◆ Work instructions:
Go to the line in the entries below that holds "intro h i h1 h2" and repeat exactly from there through the line that holds "(h : irrB n", inclusive.

◆ Information:
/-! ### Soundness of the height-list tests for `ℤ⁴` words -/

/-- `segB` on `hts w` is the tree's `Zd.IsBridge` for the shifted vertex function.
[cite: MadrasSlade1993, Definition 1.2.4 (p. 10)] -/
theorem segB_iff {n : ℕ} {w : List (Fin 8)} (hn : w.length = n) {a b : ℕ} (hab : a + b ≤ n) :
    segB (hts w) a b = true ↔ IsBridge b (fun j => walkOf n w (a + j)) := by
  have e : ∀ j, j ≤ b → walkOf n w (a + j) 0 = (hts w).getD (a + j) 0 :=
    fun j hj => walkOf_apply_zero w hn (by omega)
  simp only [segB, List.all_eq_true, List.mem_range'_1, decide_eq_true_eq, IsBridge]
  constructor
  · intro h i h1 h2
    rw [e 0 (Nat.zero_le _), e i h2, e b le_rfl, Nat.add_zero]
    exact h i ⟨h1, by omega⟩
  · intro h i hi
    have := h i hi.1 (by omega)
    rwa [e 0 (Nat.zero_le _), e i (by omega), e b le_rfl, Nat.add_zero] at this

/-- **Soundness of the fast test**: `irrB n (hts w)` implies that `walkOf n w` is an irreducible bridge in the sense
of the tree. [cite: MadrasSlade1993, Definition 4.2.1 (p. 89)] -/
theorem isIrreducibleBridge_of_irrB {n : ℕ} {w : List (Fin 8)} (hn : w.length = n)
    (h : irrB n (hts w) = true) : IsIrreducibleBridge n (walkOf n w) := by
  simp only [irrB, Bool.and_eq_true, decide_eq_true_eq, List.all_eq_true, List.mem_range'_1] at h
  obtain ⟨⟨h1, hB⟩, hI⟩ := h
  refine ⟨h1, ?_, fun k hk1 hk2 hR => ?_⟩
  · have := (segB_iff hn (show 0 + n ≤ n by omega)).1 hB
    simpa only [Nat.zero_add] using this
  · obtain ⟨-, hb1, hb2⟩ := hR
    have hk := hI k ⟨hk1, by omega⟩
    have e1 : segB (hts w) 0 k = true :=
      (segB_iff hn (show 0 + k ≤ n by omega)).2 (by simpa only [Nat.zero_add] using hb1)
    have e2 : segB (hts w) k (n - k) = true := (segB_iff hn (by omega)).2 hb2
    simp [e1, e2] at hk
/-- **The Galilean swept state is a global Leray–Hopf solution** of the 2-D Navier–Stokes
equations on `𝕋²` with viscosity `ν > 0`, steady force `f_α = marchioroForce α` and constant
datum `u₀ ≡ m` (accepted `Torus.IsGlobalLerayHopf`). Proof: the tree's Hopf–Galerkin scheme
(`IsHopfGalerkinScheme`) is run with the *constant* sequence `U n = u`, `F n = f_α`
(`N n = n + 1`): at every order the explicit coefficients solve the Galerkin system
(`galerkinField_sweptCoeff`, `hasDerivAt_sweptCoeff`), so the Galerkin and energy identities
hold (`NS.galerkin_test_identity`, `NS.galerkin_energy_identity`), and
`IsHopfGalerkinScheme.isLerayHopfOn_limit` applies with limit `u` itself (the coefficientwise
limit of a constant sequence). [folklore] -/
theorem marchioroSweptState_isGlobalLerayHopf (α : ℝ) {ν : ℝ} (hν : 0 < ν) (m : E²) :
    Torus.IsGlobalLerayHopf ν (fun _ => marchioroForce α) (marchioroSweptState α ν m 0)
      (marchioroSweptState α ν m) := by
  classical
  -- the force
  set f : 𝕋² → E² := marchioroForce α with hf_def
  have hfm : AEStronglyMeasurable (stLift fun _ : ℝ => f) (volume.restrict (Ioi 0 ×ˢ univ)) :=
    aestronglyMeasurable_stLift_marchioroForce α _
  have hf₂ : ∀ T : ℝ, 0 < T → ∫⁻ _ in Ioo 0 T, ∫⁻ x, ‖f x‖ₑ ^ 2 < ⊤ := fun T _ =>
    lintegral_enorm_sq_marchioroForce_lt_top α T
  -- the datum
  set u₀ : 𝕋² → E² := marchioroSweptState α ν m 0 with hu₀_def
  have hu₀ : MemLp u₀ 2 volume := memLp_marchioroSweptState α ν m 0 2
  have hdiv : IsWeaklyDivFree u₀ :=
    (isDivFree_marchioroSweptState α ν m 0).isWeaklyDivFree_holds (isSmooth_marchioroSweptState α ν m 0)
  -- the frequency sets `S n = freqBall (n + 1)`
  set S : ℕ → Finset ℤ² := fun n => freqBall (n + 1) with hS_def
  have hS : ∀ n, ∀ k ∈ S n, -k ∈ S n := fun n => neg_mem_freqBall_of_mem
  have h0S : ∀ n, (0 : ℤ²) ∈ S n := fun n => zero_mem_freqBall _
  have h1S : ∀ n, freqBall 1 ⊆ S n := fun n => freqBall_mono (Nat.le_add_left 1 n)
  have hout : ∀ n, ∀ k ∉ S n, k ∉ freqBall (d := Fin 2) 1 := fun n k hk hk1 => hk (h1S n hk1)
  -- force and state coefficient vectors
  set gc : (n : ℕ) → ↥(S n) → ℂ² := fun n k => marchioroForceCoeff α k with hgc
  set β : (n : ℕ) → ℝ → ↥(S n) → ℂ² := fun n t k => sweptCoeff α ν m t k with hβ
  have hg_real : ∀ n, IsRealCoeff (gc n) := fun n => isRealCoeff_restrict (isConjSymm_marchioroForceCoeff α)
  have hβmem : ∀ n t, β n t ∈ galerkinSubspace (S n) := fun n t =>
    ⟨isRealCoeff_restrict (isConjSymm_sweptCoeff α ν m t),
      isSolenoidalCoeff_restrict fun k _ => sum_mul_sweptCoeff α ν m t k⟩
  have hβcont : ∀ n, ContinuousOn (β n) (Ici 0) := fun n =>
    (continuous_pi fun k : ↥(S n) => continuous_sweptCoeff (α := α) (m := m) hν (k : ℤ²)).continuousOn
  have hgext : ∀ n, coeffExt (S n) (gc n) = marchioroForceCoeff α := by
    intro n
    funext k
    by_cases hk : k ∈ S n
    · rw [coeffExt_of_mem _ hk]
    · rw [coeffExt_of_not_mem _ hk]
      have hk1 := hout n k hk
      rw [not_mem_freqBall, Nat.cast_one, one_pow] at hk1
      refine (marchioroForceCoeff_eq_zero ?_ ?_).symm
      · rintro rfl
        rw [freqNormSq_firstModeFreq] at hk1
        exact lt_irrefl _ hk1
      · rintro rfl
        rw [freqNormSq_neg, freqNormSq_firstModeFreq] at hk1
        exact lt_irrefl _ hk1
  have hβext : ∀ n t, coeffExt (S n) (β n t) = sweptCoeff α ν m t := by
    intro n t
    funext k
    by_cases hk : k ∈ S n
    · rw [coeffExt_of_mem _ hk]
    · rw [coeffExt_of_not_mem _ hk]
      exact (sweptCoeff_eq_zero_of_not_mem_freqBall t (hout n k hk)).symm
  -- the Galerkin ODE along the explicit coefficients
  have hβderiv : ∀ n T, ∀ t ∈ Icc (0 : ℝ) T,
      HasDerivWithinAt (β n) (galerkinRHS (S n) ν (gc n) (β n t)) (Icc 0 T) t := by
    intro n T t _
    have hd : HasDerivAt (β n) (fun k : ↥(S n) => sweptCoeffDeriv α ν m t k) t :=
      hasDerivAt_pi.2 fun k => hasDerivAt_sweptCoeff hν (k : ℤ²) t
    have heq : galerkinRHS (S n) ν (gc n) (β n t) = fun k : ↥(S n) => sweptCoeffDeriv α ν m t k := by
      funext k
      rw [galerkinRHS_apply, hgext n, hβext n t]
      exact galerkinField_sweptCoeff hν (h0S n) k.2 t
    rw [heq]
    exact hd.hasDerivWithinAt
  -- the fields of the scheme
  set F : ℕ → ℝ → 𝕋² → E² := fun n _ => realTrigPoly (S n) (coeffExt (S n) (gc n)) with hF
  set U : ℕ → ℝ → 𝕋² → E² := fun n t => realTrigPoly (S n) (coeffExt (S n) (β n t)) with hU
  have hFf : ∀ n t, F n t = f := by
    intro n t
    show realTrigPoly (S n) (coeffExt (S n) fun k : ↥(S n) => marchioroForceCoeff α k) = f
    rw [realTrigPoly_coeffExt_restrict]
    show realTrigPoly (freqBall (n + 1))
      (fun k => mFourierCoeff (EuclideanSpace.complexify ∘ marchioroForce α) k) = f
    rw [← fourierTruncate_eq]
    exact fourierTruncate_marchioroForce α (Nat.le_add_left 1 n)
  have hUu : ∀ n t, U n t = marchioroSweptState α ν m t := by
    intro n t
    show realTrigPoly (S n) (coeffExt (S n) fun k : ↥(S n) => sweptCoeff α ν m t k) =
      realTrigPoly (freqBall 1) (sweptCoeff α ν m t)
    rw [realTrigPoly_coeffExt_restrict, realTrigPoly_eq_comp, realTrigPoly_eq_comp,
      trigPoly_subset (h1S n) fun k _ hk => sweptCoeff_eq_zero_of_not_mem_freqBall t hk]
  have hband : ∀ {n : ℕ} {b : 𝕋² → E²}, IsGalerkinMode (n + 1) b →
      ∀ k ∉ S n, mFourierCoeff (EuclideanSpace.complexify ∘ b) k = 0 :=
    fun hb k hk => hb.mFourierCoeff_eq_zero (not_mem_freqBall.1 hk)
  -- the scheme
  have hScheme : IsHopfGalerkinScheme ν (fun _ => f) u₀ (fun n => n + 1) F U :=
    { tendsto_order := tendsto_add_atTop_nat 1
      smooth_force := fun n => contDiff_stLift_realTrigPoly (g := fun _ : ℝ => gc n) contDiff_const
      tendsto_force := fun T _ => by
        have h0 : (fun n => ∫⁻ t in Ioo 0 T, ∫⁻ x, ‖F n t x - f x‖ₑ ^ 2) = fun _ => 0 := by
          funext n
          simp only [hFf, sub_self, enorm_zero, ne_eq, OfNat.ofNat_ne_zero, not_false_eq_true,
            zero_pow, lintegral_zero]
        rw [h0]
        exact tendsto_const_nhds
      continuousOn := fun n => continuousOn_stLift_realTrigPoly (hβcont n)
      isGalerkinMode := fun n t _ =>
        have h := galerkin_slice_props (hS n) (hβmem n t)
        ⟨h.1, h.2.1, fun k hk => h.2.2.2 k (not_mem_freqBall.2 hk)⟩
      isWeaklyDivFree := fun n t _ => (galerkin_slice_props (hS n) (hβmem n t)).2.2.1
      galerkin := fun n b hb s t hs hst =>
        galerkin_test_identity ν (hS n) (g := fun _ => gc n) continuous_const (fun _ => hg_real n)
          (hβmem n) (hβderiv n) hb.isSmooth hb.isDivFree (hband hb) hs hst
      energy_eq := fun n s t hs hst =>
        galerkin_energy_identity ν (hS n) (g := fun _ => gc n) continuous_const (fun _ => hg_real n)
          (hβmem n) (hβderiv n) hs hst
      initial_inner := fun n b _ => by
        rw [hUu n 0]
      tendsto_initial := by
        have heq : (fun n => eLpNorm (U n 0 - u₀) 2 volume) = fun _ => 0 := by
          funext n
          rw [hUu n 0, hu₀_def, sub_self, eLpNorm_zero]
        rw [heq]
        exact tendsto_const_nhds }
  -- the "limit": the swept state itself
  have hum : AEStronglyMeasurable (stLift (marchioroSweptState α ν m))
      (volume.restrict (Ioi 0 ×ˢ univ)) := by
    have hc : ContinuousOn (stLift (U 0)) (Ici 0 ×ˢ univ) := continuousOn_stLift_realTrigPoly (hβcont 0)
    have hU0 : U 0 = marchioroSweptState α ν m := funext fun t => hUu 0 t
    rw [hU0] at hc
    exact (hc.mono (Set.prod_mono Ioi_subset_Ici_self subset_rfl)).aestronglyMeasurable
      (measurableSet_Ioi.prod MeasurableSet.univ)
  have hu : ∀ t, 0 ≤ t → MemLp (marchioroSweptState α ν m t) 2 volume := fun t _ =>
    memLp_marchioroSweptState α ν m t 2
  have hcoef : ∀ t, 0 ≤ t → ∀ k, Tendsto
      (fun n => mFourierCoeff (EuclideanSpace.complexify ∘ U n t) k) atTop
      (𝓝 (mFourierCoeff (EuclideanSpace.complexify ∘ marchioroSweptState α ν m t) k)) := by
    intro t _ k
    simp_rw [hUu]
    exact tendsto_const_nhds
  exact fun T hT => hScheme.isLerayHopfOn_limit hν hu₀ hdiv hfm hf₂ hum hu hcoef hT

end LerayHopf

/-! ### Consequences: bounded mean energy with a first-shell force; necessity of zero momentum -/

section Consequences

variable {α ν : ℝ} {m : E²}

◆ Result of this exercise:
  · intro h i h1 h2
    rw [e 0 (Nat.zero_le _), e i h2, e b le_rfl, Nat.add_zero]
    exact h i ⟨h1, by omega⟩
  · intro h i hi
    have := h i hi.1 (by omega)
    rwa [e 0 (Nat.zero_le _), e i (by omega), e b le_rfl, Nat.add_zero] at this

/-- **Soundness of the fast test**: `irrB n (hts w)` implies that `walkOf n w` is an irreducible bridge in the sense
of the tree. [cite: MadrasSlade1993, Definition 4.2.1 (p. 89)] -/
theorem isIrreducibleBridge_of_irrB {n : ℕ} {w : List (Fin 8)} (hn : w.length = n)
    (h : irrB n (hts w) = true) : IsIrreducibleBridge n (walkOf n w) := by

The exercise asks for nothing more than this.